B. Evidence of Pretext

The analysis above leaves plentiful reason to question the legitimacy of the proffered rationale for the addition of a citizenship question to the decennial enumeration. The adverse effect is untested but potentially huge, and the demonstrated need is virtually nonexistent when it is not actively counterproductive. Census Bureau career staff even noted that if citizenship information were required for more potent enforcement of the VRA, the Census Bureau could provide the necessary detail by consulting administrative records, avoiding the substantial detrimental impact of placing the question on the decennial enumeration question­naire. 136 See Questions on DoJ Citizenship Request no. 21, Joint Appendix, supra note 73, at 137 (noting that decennial enumeration data—without the citizenship question—combined with administrative records on citizenship would be “sufficient for DoJ’s request”); see also California, 358 F. Supp. 3d at 1015, 1018; New York v. U.S. Dep’t of Commerce, 351 F. Supp. 3d 502, 530, 532–36 (S.D.N.Y. 2019), cert. granted, 139 S. Ct. 953 (2019) (mem.).

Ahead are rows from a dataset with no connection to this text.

import Summits.ResolutionOfSingularities.ResolutionOfSingularities.Theorems.FrobeniusClosingSteerCore4IsoIsolCompletion
import Mathlib.RingTheory.Length
import HarnessLib

/-!
# Crux `Steer` (stmt-ResolutionOfSingularities-16345), chain W4.1, hG3 / G-geom WORK-DIRECT: Lemma F♭ PART 3b(E) — the Jacobian colength
# `ℓ(A ⧸ 𝒥_abs(a))` is invariant under ring isomorphisms

OURS (campaign `res-hironaka`, rung L ★L-G4, slot W4.1; seat res-L0-w41-stub-2 g6; replaces the role of no printed item; NOT a statement of the manuscript
under review [claim: Hironaka2017, status: under-review]; AI-produced). Theses-free, definition-free.

* `JacobianLength.image_range_derivation_apply` — a ring isomorphism `e : A ≃+* B` carries the set `{D a : D ∈ Der_ℤ(A)}` onto `{D' (e a) : D' ∈ Der_ℤ(B)}`
  (conjugation, res-L0-w41-stub-2 p478623 `Isol.exists_derivation_ringEquiv_conj`), hence `𝒥_abs(a)·B = 𝒥_abs(e a)`;
* `JacobianLength.length_quotient_map_ringEquiv` — `ℓ_A(A ⧸ J) = ℓ_B(B ⧸ e(J))` for any ideal (order isomorphism of submodule lattices along the
  semilinear bijection `A ⧸ J → B ⧸ e(J)`);
* `JacobianLength.length_quotient_jacobian_eq_of_ringEquiv` — **`τ_abs` is intrinsic**: `ℓ_B(B ⧸ 𝒥_abs(e a)) = ℓ_A(A ⧸ 𝒥_abs(a))`.
Consumer: PART 3b(D) (the fuel `τ` of a free chain is read in different Cohen frames of `Ŝ₀`, one per length `M`). [folklore]
-/

noncomputable section

set_option linter.dupNamespace false

namespace Summit.ResolutionOfSingularities.ResolutionOfSingularities.Theorems.SwitchingDichotomy.JacobianLength

universe u v

variable {A : Type u} {B : Type v} [CommRing A] [CommRing B] (e : A ≃+* B)

/-- Conjugation by a ring isomorphism identifies the values of `ℤ`-derivations: `e '' {D a} = {D' (e a)}`. [folklore] -/
theorem image_range_derivation_apply (a : A) :
    (e : A → B) '' Set.range (fun D : Derivation ℤ A A => D a) = Set.range (fun D' : Derivation ℤ B B => D' (e a)) := by
  ext b
  constructor
  · rintro ⟨_, ⟨D, rfl⟩, rfl⟩
    obtain ⟨D', hD'⟩ := Isol.exists_derivation_ringEquiv_conj e D
    exact ⟨D', hD' a⟩
  · rintro ⟨D', rfl⟩
    obtain ⟨D, hD⟩ := Isol.exists_derivation_ringEquiv_conj e.symm D'
    refine ⟨D a, ⟨D, rfl⟩, ?_⟩
    have h := hD (e a)
    rw [e.symm_apply_apply] at h
    change e (D a) = D' (e a)
    rw [h, e.apply_symm_apply]

/-- The absolute Jacobian ideal is transported by `e`: `(𝒥_abs(a)).map e = 𝒥_abs(e a)`. [folklore] -/
theorem map_span_range_derivation_apply (a : A) :
    (Ideal.span (Set.range fun D : Derivation ℤ A A => D a)).map (e : A →+* B) =
      Ideal.span (Set.range fun D' : Derivation ℤ B B => D' (e a)) := by
  rw [Ideal.map_span, ← image_range_derivation_apply e a]
  rfl

/-- **Lengths of quotients are invariant under ring isomorphisms**: `ℓ_A(A ⧸ J) = ℓ_B(B ⧸ e(J))` (the quotient map `A ⧸ J → B ⧸ e(J)` is an
`e`-semilinear bijection, so the submodule lattices are order-isomorphic). [folklore] -/
theorem length_quotient_map_ringEquiv (J : Ideal A) :
    Module.length A (A ⧸ J) = Module.length B (B ⧸ J.map (e : A →+* B)) := by
  haveI : RingHomSurjective (e : A →+* B) := ⟨e.surjective⟩
  let q : A ⧸ J ≃+* B ⧸ J.map (e : A →+* B) := Ideal.quotientEquiv J (J.map (e : A →+* B)) e rfl
  have hq : ∀ x : A, q (Ideal.Quotient.mk J x) = Ideal.Quotient.mk (J.map (e : A →+* B)) (e x) := fun x =>
    Ideal.quotientEquiv_mk J (J.map (e : A →+* B)) e rfl x
  let f : (A ⧸ J) →ₛₗ[(e : A →+* B)] (B ⧸ J.map (e : A →+* B)) :=
    { toFun := q
      map_add' := fun x y => map_add q x y
      map_smul' := by
        intro c x
        obtain ⟨x, rfl⟩ := Ideal.Quotient.mk_surjective x
        rw [Algebra.smul_def, Algebra.smul_def, Ideal.Quotient.algebraMap_eq, Ideal.Quotient.algebraMap_eq, ← map_mul, hq, hq,
          map_mul, map_mul, RingHom.coe_coe] }
  have hbij : Function.Bijective f := q.bijective
  apply WithBot.coe_injective
  rw [Module.coe_length, Module.coe_length]
  exact Order.krullDim_eq_of_orderIso (Submodule.orderIsoMapComapOfBijective f hbij)

/-- **The Jacobian colength is intrinsic**: for a ring isomorphism `e : A ≃+* B` and `a ∈ A`,
`ℓ_B(B ⧸ (D′(e a))_{D′ ∈ Der_ℤ(B)}) = ℓ_A(A ⧸ (D a)_{D ∈ Der_ℤ(A)})`. [folklore] -/
theorem length_quotient_jacobian_eq_of_ringEquiv (a : A) :
    Module.length B (B ⧸ Ideal.span (Set.range fun D' : Derivation ℤ B B => D' (e a))) =
      Module.length A (A ⧸ Ideal.span (Set.range fun D : Derivation ℤ A A => D a)) := by
  rw [← map_span_range_derivation_apply e a, ← length_quotient_map_ringEquiv e]

end Summit.ResolutionOfSingularities.ResolutionOfSingularities.Theorems.SwitchingDichotomy.JacobianLength

end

That suggestion was cast aside. 137 See Ross, Decision Letter, supra note 1, at 4 (“Option C, the use of administrative records rather than placing a citizenship question on the decennial census, was a potentially appealing solution to the DOJ request . . . . However, the Census Bureau . . . does not yet have a complete administrative records data set for the entire population.”). Something didn’t seem to add up.

Litigation discovery has revealed substantial further reason to believe that the Department of Justice’s request to collect citizenship data in the decennial enumeration for purposes of VRA enforcement was pretext. 138 See California, 358 F. Supp. 3d at 973 (“What ensued was a cynical search to find some reason, any reason, or an agency request to justify that preordained result.”); see also id. at 1013, 1024, 1026, 1040, 1044. As just one example: More than seven months before the DOJ requested decennial collection of citizenship information, Secretary Ross discussed in a May 2, 2017, email his “months old request that we include the citizenship question.” 139 See DOJ Letter, Joint Appendix, supra note 91, at 276 (requesting, in mid-December 2017, the reinstatement of the citizenship question on the 2020 Census); Email from Earl Comstock to Wilbur Ross (May 2, 2017) [hereinafter Comstock Email, Joint Appendix], Joint Appendix 276, at 276, Dep’t of Commerce v. New York, No. 18-966 (U.S. filed Jan. 25, 2019), 2019 WL 1470266 (demonstrating that email from Ross to Comstock was sent on May 2, 2017, more than seven months prior to the DOJ’s formal request); see also New York, 351 F. Supp. 3d at 550, 567–68. Earl Comstock, his Director of the Office of Policy and Strategic Planning at Commerce, responded that “we will get that in place. . . . We need to work with Justice to get them to request that citizenship be added back as a census question . . . . I will arrange a meeting with DoJ staff this week to discuss.” 140 Comstock Email, Joint Appendix, supra note 139, at 276 (emphasis added); see also New York, 351 F. Supp. 3d at 550, 567–68.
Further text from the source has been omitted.